Your little one will continue to grow and change this month as he keeps packing on the ounces. Here's a look at the physical changes to expect during the second month.
What to expect: After spending a month with tightly clenched fists and flexed arms and legs, your baby will start to relax his body this month. Baby is stronger than when he was born and may be able to hold his head up for brief periods of time and push up during tummy time, but he still needs a lot of head and neck support when being held. "Babies of this age should be doing at least 30 minutes of tummy time per day," says Jennifer Shu, M.D., a pediatrician, Parents advisor, and co-author of Heading Home with Your Newborn.

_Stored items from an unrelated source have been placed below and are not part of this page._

import Summits.NavierStokesRegularity.NavierStokesRegularity.Theorems.SelfMixingDichotomyCoherentScaleExclusionStructure
import Literature.Analysis.FluidPDE.SereginSverak2002ACriterion

/-!
# Route SelfMixingDichotomy — crux `CoherentScaleExclusion` (S2), regime (I) of the birth line
(stub `stub_coherentWindowExclusion`: Type-I windows inside a cascade)

What the tree supports in regime (I) — recurrent bounded-load scales (`liminf C < ∞`) together
with unbounded load (`limsup C = ∞`) at a final-time point `(T, x₀)` of a finite-energy classical
solution — is the SMALL-WINDOW exclusion WITH PRESSURE: the one-scale `ε`-regularity criterion of
Caffarelli–Kohn–Nirenberg in Lemarié-Rieusset's backward form (Thm. 14.4, PROVED in the tree as
`lemarieRieusset_epsilon_regularity_holds`) applies on the cylinder `Q_r(T, x₀) ⊆ (0,T) × (EuclideanSpace ℝ (Fin 3))`
itself, so ONE scale `r` with `C(r) + D(r) ≤ ε*` (`C = cknC`, `D = cknD` of the given pressure)
makes `u` bounded on `Q_{r/2}(T, x₀)` (`coherentWindowRegime_bdd_of_oneScale`); boundedness gives
a load ceiling (`coherentScaleExclusion_loadCeiling_of_bdd`), which unbounded load violates
(`coherentWindowRegime_small`). The velocity-only window (`C(r) ≤ ε*` at one scale, no pressure)
would need Wolf's pressure-free `ε`-regularity criterion (Ann. Univ. Ferrara 61 (2015)), which has
no counterpart in the tree; the general window regime is the content of the sibling crux
`SequentialTypeIExclusion` (S1), see `coherentWindowRegime_of_sequentialTypeIExclusion`.
-/

noncomputable section

namespace Summit.NavierStokesRegularity.NavierStokesRegularity.Theorems

set_option linter.dupNamespace false

open MeasureTheory Filter Set Metric Function TopologicalSpace
open scoped ENNReal NNReal InnerProductSpace RealInnerProductSpace Laplacian
open Literature.Analysis.FluidPDE
open Summit.NavierStokesRegularity.NavierStokesRegularity.Theses.SelfMixingDichotomy

/-- **One-scale `ε`-regularity at the final time, for classical Leray–Hopf solutions.** There is a
universal `ε > 0` such that: if `(u, p)` is a classical solution of the unforced Navier–Stokes
system (`ν = 1`) on `(EuclideanSpace ℝ (Fin 3)) × [0, T)` which is Leray–Hopf on `[0, T]`, `x₀ ∈ (EuclideanSpace ℝ (Fin 3))`, `0 < r`, `r² ≤ T`,
and at the ONE scale `r` the cubic load and the pressure load are jointly small,
`cknC r (T, x₀) u + cknD r (T, x₀) p ≤ ofReal ε`, then `u` is bounded on the backward cylinder
`(T - (r/2)², T) × B(x₀, r/2)`. Proof: on `Q = Q_r(T, x₀) ⊆ (0, T) × (EuclideanSpace ℝ (Fin 3))` the pair `(u, p)` is a
suitable weak solution (`SereginSverak2002.isSuitableWeakSolutionOn_of_classical`), in the global
classes on `Q` (energy bound of the Leray–Hopf solution, its square-integrable weak spatial
gradient `IsLerayHopfOn.exists_hasWeakSpatialGradientOn`, `∫∫_Q |p|^{3/2} < ∞` from `D(r) < ∞`);
Lemarié-Rieusset's Thm. 14.4 (`lemarieRieusset_epsilon_regularity_holds`, `ν = 1`, `q = 3`,
`f = 0`, `λ = ε₁`, `ε = ε₁³`) bounds `u` a.e. on `Q_{r/2}(T, x₀)`, everywhere by continuity of `u`
below `T`. [cite: LemarieRieusset2016, Thm. 14.4 p. 505] -/
theorem coherentWindowRegime_bdd_of_oneScale :
    ∃ ε : ℝ, 0 < ε ∧ ∀ T : ℝ, 0 < T →
      ∀ (u : ℝ → (EuclideanSpace ℝ (Fin 3)) → (EuclideanSpace ℝ (Fin 3))) (p : ℝ → (EuclideanSpace ℝ (Fin 3)) → ℝ),
      IsClassicalNSSolutionOn (Set.Ico 0 T) 1 0 u p → IsLerayHopfOn T 1 0 (u 0) u →
      ∀ (x₀ : (EuclideanSpace ℝ (Fin 3))) (r : ℝ), 0 < r → r ^ 2 ≤ T →
      cknC r ((T, x₀) : ℝ × (EuclideanSpace ℝ (Fin 3))) u + cknD r ((T, x₀) : ℝ × (EuclideanSpace ℝ (Fin 3))) p ≤ ENNReal.ofReal ε →
      ∀ t ∈ Set.Ioo (T - (r / 2) ^ 2) T, ∀ x ∈ Metric.ball x₀ (r / 2),
        ‖u t x‖ ≤ (eLpNormEssSup (uncurry u)
          (volume.restrict (parabolicCylinder (r / 2) ((T, x₀) : ℝ × (EuclideanSpace ℝ (Fin 3)))))).toReal := by
  obtain ⟨ε₁, C₀, hε₁, -, H⟩ := lemarieRieusset_epsilon_regularity_holds 1 3 one_pos (by norm_num)
  refine ⟨ε₁ ^ 3, by positivity, fun T hT u p hsol hLH x₀ r hr hrT hsmall => ?_⟩
  -- the cylinder `Q = Q_r(T, x₀)` inside the open slab `(0, T) × (EuclideanSpace ℝ (Fin 3))`
  set Q : Opens (ℝ × (EuclideanSpace ℝ (Fin 3))) := parabolicCylinderOpens r ((T, x₀) : ℝ × (EuclideanSpace ℝ (Fin 3))) with hQdef
  have hQ : (Q : Set (ℝ × (EuclideanSpace ℝ (Fin 3)))) = parabolicCylinder r ((T, x₀) : ℝ × (EuclideanSpace ℝ (Fin 3))) := rfl
  have hQslab : (Q : Set (ℝ × (EuclideanSpace ℝ (Fin 3)))) ⊆ Ioo 0 T ×ˢ (univ : Set (EuclideanSpace ℝ (Fin 3))) := by
    rw [hQ, parabolicCylinder]
    rintro ⟨t, x⟩ ⟨⟨ht1, ht2⟩, -⟩
    exact ⟨⟨by simp only at ht1; linarith, ht2⟩, mem_univ _⟩
  -- `(u, p)` is a suitable weak solution on `Q`
  have hsws : IsSuitableWeakSolutionOn Q 1 0 u p :=
    SereginSverak2002.isSuitableWeakSolutionOn_of_classical hsol Q hQslab
  have hconn : IsConnected (Q : Set (ℝ × (EuclideanSpace ℝ (Fin 3)))) :=
    Literature.Analysis.FluidPDE.isConnected_parabolicCylinder hr _
  -- the energy class on `Q`, in indicator form
  have hCE : ∀ᵐ t : ℝ, t ∈ Ioo (T - r ^ 2) T →
      ∫⁻ x in ball x₀ r, ‖u t x‖ₑ ^ 2 ≤
        ((2 * VectorCalculus.kineticEnergy (u 0)).toNNReal : ℝ≥0∞) := by
    refine Eventually.of_forall fun t ht => ?_
    have htc : t ∈ Icc 0 T := ⟨by nlinarith [ht.1], ht.2.le⟩
    calc ∫⁻ x in ball x₀ r, ‖u t x‖ₑ ^ 2 ≤ ∫⁻ x, ‖u t x‖ₑ ^ 2 := setLIntegral_le_lintegral _ _
      _ ≤ ENNReal.ofReal (2 * VectorCalculus.kineticEnergy (u 0)) :=
          SereginSverak2002.eEnergy_le zero_le_one hLH htc
      _ = ((2 * VectorCalculus.kineticEnergy (u 0)).toNNReal : ℝ≥0∞) := rfl
  have hE : ∃ C : ℝ≥0, ∀ᵐ t : ℝ, ∫⁻ x, (Q : Set (ℝ × (EuclideanSpace ℝ (Fin 3)))).indicator
      (fun z : ℝ × (EuclideanSpace ℝ (Fin 3)) => ‖u z.1 z.2‖ₑ ^ 2) (t, x) ≤ C := by
    refine ⟨(2 * VectorCalculus.kineticEnergy (u 0)).toNNReal, ?_⟩
    rw [hQ, parabolicCylinder]
    exact ae_lintegral_indicator_prod_le measurableSet_ball hCE
  -- the Leray–Hopf weak spatial gradient, square integrable on `Q`
  obtain ⟨G, hGslab, -, hGint, -⟩ := hLH.exists_hasWeakSpatialGradientOn
  have hle : Q ≤ slab (EuclideanSpace ℝ (Fin 3)) (Ioo 0 T) isOpen_Ioo := by
    intro z hz
    change z ∈ Ioo 0 T ×ˢ (univ : Set (EuclideanSpace ℝ (Fin 3)))
    exact hQslab hz
  have hG : HasWeakSpatialGradientOn Q u G := hGslab.mono hle
  have hGsq : ∫⁻ z in (Q : Set (ℝ × (EuclideanSpace ℝ (Fin 3)))), ENNReal.ofReal (frobeniusNormSq (G z.1 z.2)) < ∞ :=
    lt_of_le_of_lt (lintegral_mono_set hQslab) hGint
  -- the pressure class on `Q`, from `D(r) < ∞`
  have hr2_0 : ENNReal.ofReal r ^ 2 ≠ 0 := pow_ne_zero _ (ENNReal.ofReal_pos.2 hr).ne'
  have hr2_t : ENNReal.ofReal r ^ 2 ≠ ∞ := ENNReal.pow_ne_top ENNReal.ofReal_ne_top
  have hP : ∫⁻ z in (Q : Set (ℝ × (EuclideanSpace ℝ (Fin 3)))), ‖p z.1 z.2‖ₑ ^ (3 / 2 : ℝ) < ∞ := by
    have hD : cknD r ((T, x₀) : ℝ × (EuclideanSpace ℝ (Fin 3))) p < ∞ :=
      lt_of_le_of_lt le_add_self (hsmall.trans_lt ENNReal.ofReal_lt_top)
    rw [cknD] at hD
    rcases ENNReal.mul_lt_top_iff.1 hD with h | h | h
    · exact h.2
    · exact absurd h (ENNReal.inv_ne_zero.2 hr2_t)
    · rw [hQ, h]; exact ENNReal.zero_lt_top
  -- the zero force, the equations, the local energy inequality with `G`
  have hf : MemLp (uncurry (0 : ℝ → (EuclideanSpace ℝ (Fin 3)) → (EuclideanSpace ℝ (Fin 3)))) (ENNReal.ofReal 3)
      (volume.restrict (Q : Set (ℝ × (EuclideanSpace ℝ (Fin 3))))) :=
    (MemLp.zero : MemLp (0 : ℝ × (EuclideanSpace ℝ (Fin 3)) → (EuclideanSpace ℝ (Fin 3))) (ENNReal.ofReal 3) (volume.restrict (Q : Set (ℝ × (EuclideanSpace ℝ (Fin 3))))))
  have hdist : IsDistributionalNSSolutionOn Q 1 0 u p := hsws.distributional
  have hLEI := SereginSverak2009.localEnergyIneq_of_isSuitable hsws hG
  -- smallness in the form (14.17) with `λ = ε₁`
  have hum : AEMeasurable (fun w : ℝ × (EuclideanSpace ℝ (Fin 3)) => ‖u w.1 w.2‖ₑ ^ (3 : ℕ))
      (volume.restrict (parabolicCylinder r ((T, x₀) : ℝ × (EuclideanSpace ℝ (Fin 3))))) := by
    have h1 : AEStronglyMeasurable (uncurry u) (volume.restrict (Q : Set (ℝ × (EuclideanSpace ℝ (Fin 3))))) :=
      hdist.1.aestronglyMeasurable
    exact h1.aemeasurable.enorm.pow_const 3
  have hUP : ∫⁻ w in parabolicCylinder r ((T, x₀) : ℝ × (EuclideanSpace ℝ (Fin 3))),
      (‖u w.1 w.2‖ₑ ^ (3 : ℕ) + ‖p w.1 w.2‖ₑ ^ (3 / 2 : ℝ)) ≤ ENNReal.ofReal (ε₁ ^ 3 * r ^ 2) := by
    set I : ℝ≥0∞ := ∫⁻ w in parabolicCylinder r ((T, x₀) : ℝ × (EuclideanSpace ℝ (Fin 3))),
      (‖u w.1 w.2‖ₑ ^ (3 : ℕ) + ‖p w.1 w.2‖ₑ ^ (3 / 2 : ℝ)) with hI
    have h1 : (ENNReal.ofReal r ^ 2)⁻¹ * I ≤ ENNReal.ofReal (ε₁ ^ 3) := by
      rw [hI, lintegral_add_left' hum, mul_add]
      exact hsmall
    calc I = (ENNReal.ofReal r ^ 2 * (ENNReal.ofReal r ^ 2)⁻¹) * I := by
          rw [ENNReal.mul_inv_cancel hr2_0 hr2_t, one_mul]
      _ = ENNReal.ofReal r ^ 2 * ((ENNReal.ofReal r ^ 2)⁻¹ * I) := mul_assoc _ _ _
      _ ≤ ENNReal.ofReal r ^ 2 * ENNReal.ofReal (ε₁ ^ 3) := mul_le_mul_right h1 _
      _ = ENNReal.ofReal (ε₁ ^ 3 * r ^ 2) := by
          rw [← ENNReal.ofReal_pow hr.le, ← ENNReal.ofReal_mul (by positivity), mul_comm]
  have hF : ∫⁻ w in parabolicCylinder r ((T, x₀) : ℝ × (EuclideanSpace ℝ (Fin 3))),
      ‖(0 : ℝ → (EuclideanSpace ℝ (Fin 3)) → (EuclideanSpace ℝ (Fin 3))) w.1 w.2‖ₑ ^ (3 : ℝ) ≤
      ENNReal.ofReal (ε₁ ^ (2 * (3 : ℝ)) * r ^ (5 - 3 * (3 : ℝ))) := by
    have : (fun w : ℝ × (EuclideanSpace ℝ (Fin 3)) => ‖(0 : ℝ → (EuclideanSpace ℝ (Fin 3)) → (EuclideanSpace ℝ (Fin 3))) w.1 w.2‖ₑ ^ (3 : ℝ)) = fun _ => 0 := by
      funext w
      simp [ENNReal.zero_rpow_of_pos (by norm_num : (0 : ℝ) < 3)]
    rw [this, lintegral_zero]
    exact bot_le
  -- Thm. 14.4 on `Q` at `((T, x₀), r, λ = ε₁)`: an essential bound on `Q_{r/2}(T, x₀)`
  have key := H Q 0 u p G hconn hE hG hGsq hP hf hdist hLEI ((T, x₀) : ℝ × (EuclideanSpace ℝ (Fin 3))) r ε₁ hr
    (by rw [hQ]) hε₁.le le_rfl hUP hF
  -- the essential supremum is finite, and bounds `u` a.e., hence everywhere by continuity
  set M : ℝ≥0∞ := eLpNormEssSup (uncurry u)
    (volume.restrict (parabolicCylinder (r / 2) ((T, x₀) : ℝ × (EuclideanSpace ℝ (Fin 3))))) with hM
  have hMtop : M < ∞ := eLpNormEssSup_lt_top_of_ae_bound key
  have hae : ∀ᵐ z ∂(volume.restrict (parabolicCylinder (r / 2) ((T, x₀) : ℝ × (EuclideanSpace ℝ (Fin 3))))),
      ‖uncurry u z‖ ≤ M.toReal := by
    filter_upwards [ae_le_eLpNormEssSup (f := uncurry u)
      (μ := volume.restrict (parabolicCylinder (r / 2) ((T, x₀) : ℝ × (EuclideanSpace ℝ (Fin 3)))))] with z hz
    have := ENNReal.toReal_mono hMtop.ne hz
    rwa [toReal_enorm] at this
  have hsubIco : parabolicCylinder (r / 2) ((T, x₀) : ℝ × (EuclideanSpace ℝ (Fin 3))) ⊆ Ico 0 T ×ˢ (univ : Set (EuclideanSpace ℝ (Fin 3))) := by
    rw [parabolicCylinder]
    rintro ⟨t, x⟩ ⟨⟨ht1, ht2⟩, -⟩
    exact ⟨⟨by simp only at ht1; nlinarith, ht2⟩, mem_univ _⟩
  have hcont : ContinuousOn (uncurry u) (parabolicCylinder (r / 2) ((T, x₀) : ℝ × (EuclideanSpace ℝ (Fin 3)))) :=
    (SereginSverak2002.continuousOn_uncurry hsol).mono hsubIco
  have hall := SereginSverak2002.norm_le_of_ae_restrict_of_continuousOn
    (isOpen_parabolicCylinder (r / 2) ((T, x₀) : ℝ × (EuclideanSpace ℝ (Fin 3)))) hcont hae
  intro t ht x hx
  exact hall (t, x) (mk_mem_prod ht hx)

/-- **Regime (I), small windows with pressure: Type-I windows at the CKN threshold are excluded.**
There is a universal `ε > 0` such that no final-time point `(T, x₀)` of a finite-energy classical
solution (`ν = 1`, Leray–Hopf on `[0, T]`, rapidly decaying datum) carries simultaneously
(i') recurrent `ε`-small scales WITH pressure, `cknC r (T,x₀) u + cknD r (T,x₀) p ≤ ofReal ε` for
arbitrarily small `r`, and (ii) unbounded load, `ofReal M'' < cknC r (T,x₀) u` infinitely often for
every `M''`: one small scale gives boundedness near `(T, x₀)`
(`coherentWindowRegime_bdd_of_oneScale`), hence a load ceiling
(`coherentScaleExclusion_loadCeiling_of_bdd`), which (ii) violates. This is the part of the
registered stub `stub_coherentWindowExclusion` (hypothesis (i) there: `cknC r ≤ ofReal M'` only,
any `M'`, no pressure) that the tree's `ε`-regularity theory covers; the coherence hypothesis
(iii) of the stub is not needed. [cite: LemarieRieusset2016, Thm. 14.4 p. 505] -/
theorem coherentWindowRegime_small :
    ∃ ε : ℝ, 0 < ε ∧ ∀ T : ℝ, 0 < T → ∀ (u : ℝ → EuclideanSpace ℝ (Fin 3) → EuclideanSpace ℝ (Fin 3)) (p : ℝ → EuclideanSpace ℝ (Fin 3) → ℝ), Literature.Analysis.FluidPDE.IsClassicalNSSolutionOn (Set.Ico 0 T) 1 0 u p → Literature.Analysis.FluidPDE.IsLerayHopfOn T 1 0 (u 0) u → Literature.Analysis.FluidPDE.HasRapidSpatialDecay (u 0) → ∀ x₀ : EuclideanSpace ℝ (Fin 3), (∀ r₁ : ℝ, 0 < r₁ → ∃ r ∈ Set.Ioo 0 r₁, Literature.Analysis.FluidPDE.cknC r ((T, x₀) : ℝ × EuclideanSpace ℝ (Fin 3)) u + Literature.Analysis.FluidPDE.cknD r ((T, x₀) : ℝ × EuclideanSpace ℝ (Fin 3)) p ≤ ENNReal.ofReal ε) → (∀ M'' r₁ : ℝ, 0 < r₁ → ∃ r ∈ Set.Ioo 0 r₁, ENNReal.ofReal M'' < Literature.Analysis.FluidPDE.cknC r ((T, x₀) : ℝ × EuclideanSpace ℝ (Fin 3)) u) → False := by
  obtain ⟨ε, hε, H⟩ := coherentWindowRegime_bdd_of_oneScale
  refine ⟨ε, hε, fun T hT u p hsol hLH _hdec x₀ hwin hunb => ?_⟩
  -- one small scale `r < min 1 T`, so that `r² ≤ T`
  obtain ⟨r, hr, hsmall⟩ := hwin (min 1 T) (lt_min one_pos hT)
  have hr1 : r < 1 := lt_of_lt_of_le hr.2 (min_le_left _ _)
  have hrT : r ^ 2 ≤ T := by nlinarith [hr.1, lt_of_lt_of_le hr.2 (min_le_right 1 T)]
  -- boundedness near `(T, x₀)`
  have hbdd : ∃ ρ : ℝ, 0 < ρ ∧ ∃ M : ℝ, ∀ t ∈ Set.Ioo (T - ρ ^ 2) T, ∀ x ∈ Metric.ball x₀ ρ,
      ‖u t x‖ ≤ M :=
    ⟨r / 2, by linarith [hr.1], _, H T hT u p hsol hLH x₀ r hr.1 hrT hsmall⟩
  -- the load ceiling contradicts unbounded load
  obtain ⟨M₁, r₁, hr₁, hC⟩ := coherentScaleExclusion_loadCeiling_of_bdd hbdd
  obtain ⟨r', hr', hlt⟩ := hunb M₁ r₁ hr₁
  exact absurd (hC r' hr') (not_le.2 hlt)

end Summit.NavierStokesRegularity.NavierStokesRegularity.Theorems

end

Expect to see random reaching (which may seem more like flailing) this month, as Baby starts to make movements in the very general direction of an item of interest.
Baby might start having a longer sleeping stretch at night, though he may still need help distinguishing daytime from nighttime. Continue to expose him to bright light in the morning and keep the room quiet and dark during nighttime feedings and diaper changes.
Colic, the elusive and often confusing term for extended periods of fussiness and crying day after day, may emerge this month. If your baby seems unhappy or distraught but seems otherwise healthy and well-nourished, know that you are not alone. Rocking, swaying, baby-wearing, tender caresses and kisses, dancing to music, and commiserating with other parents who have lived through this phase can be a great help to both you and your baby.
Progression: Feeding and sleeping might settle into more of a routine as the month progresses and Baby becomes more accustomed to doing both. Her movements will continue to smooth out as she becomes more coordinated in her efforts.
How to help: Place a rattle (with about a ½-inch circumference for easy grasping) in baby's open palm and watch her hold it tightly. She may hold on to it for longer than you expect! Continue to practice tummy time a few times a day, letting baby lie across your lap or on a nursing pillow if she protests loudly when placed on the floor.
Don't freak out if: Your baby isn't reaching for things yet. That's normal and may not happen for another month or two. Also, many babies spit up constantly at this stage, so keep burp cloths around and always pack an extra set of clothes when out and about to keep baby comfortable and dry.
When you should you worry: If baby doesn't seem to be gaining strength or responding to physical touch, make a call to the pediatrician. If your little guy is spitting up and seems to have pain when eating, schedule a visit, as reflux might be to blame.